Find the line in the entries below that contains "the trichotomy of". Repeat it exactly, and every line after it through the line that contains "every plane trace".

*** Opening SUPPLIED ENTRIES ***

import Summits.Ventures.PercRepro.SixFourResidueSmallCases
import Summits.Ventures.PercRepro.SixFourResidueGeneric
import Summits.Ventures.PercRepro.SixFourResidueTwoPointsD
import Summits.Ventures.PercRepro.SixFourResidueSmallG

/-!
# PercRepro — C-025 at `(6,4)`: THE `g ≤ 9` CLAUSE OF `SixFourResidue` AT `t = 4` (p2, gen 8 — §21.18.5)

`0 ≤ J₄(G)` for every rank-`4` set `G ⊆ E` of a simple matroid with at most `9` points, by the trichotomy of
§21.18.1: `g ≤ 7` (`J_four_nonneg_of_card_le_seven`, demand-free), (α) generic (`J_four_nonneg_of_generic_small`,
the §22.5 certificate at `g = 7, 8, 9`), (β) a plane trace with `g − 1` or `g − 2` points
(`J_four_nonneg_of_plane_add_one`, `J_four_nonneg_of_plane_add_two` — Theorem 21.6), (γ) otherwise every plane trace
has `≤ g − 3` points and `G` is plane-line (`J_four_nonneg_of_planeLine_small`, §21.18.9 via X̄′).  This is the clause
`typeOf M G = 4 → G.card ≤ 9 → 0 ≤ J M G 4` of `SixFourResidue` (`SixFourTransfer.lean`), stated without `typeOf`.
-/

namespace PercRepro.SixFour

open Finset ThmH

variable {α : Type*} [DecidableEq α] {M : Matroid α} [M.Finite] {G : Finset α}

/-- **The `g ≤ 9` clause at `t = 4`**: `0 ≤ J₄(G)` for every rank-`4` set `G ⊆ E` of a simple matroid with
`|G| ≤ 9`. -/
theorem J_four_nonneg_of_card_le_nine (hs : Simple M) (hG : G ⊆ gr M) (hr : M.eRk (G : Set α) = 4)
    (hg : G.card ≤ 9) : 0 ≤ J M G 4 := by
  by_cases h7 : G.card ≤ 7
  · exact J_four_nonneg_of_card_le_seven h7
  push Not at h7
  by_cases hgen : Generic M G
  · exact J_four_nonneg_of_generic_small hs hG hr hgen (by omega) hg
  by_cases hbig : ∃ P ∈ planes M, G.card ≤ (P ∩ G).card + 2
  · obtain ⟨P, hP, hPc⟩ := hbig
    have hlt : (P ∩ G).card < G.card := by
      apply Finset.card_lt_card
      refine ⟨Finset.inter_subset_right, fun h => not_subset_plane hr hP ?_⟩
      intro z hz
      exact (Finset.mem_inter.1 (h hz)).1
    rcases (show (P ∩ G).card + 1 = G.card ∨ (P ∩ G).card + 2 = G.card by omega) with h1 | h2
    · exact J_four_nonneg_of_plane_add_one hP h1
    · exact J_four_nonneg_of_plane_add_two hs hG hr hP h2 hg
  · push Not at hbig
    exact J_four_nonneg_of_planeLine_small hs hG hr hgen (fun P hP => by have := hbig P hP; omega) (by omega) hg

end PercRepro.SixFour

*** Closing SUPPLIED ENTRIES ***

◆ RESPONSE TO THIS EXERCISE:
`0 ≤ J₄(G)` for every rank-`4` set `G ⊆ E` of a simple matroid with at most `9` points, by the trichotomy of
§21.18.1: `g ≤ 7` (`J_four_nonneg_of_card_le_seven`, demand-free), (α) generic (`J_four_nonneg_of_generic_small`,
the §22.5 certificate at `g = 7, 8, 9`), (β) a plane trace with `g − 1` or `g − 2` points
(`J_four_nonneg_of_plane_add_one`, `J_four_nonneg_of_plane_add_two` — Theorem 21.6), (γ) otherwise every plane trace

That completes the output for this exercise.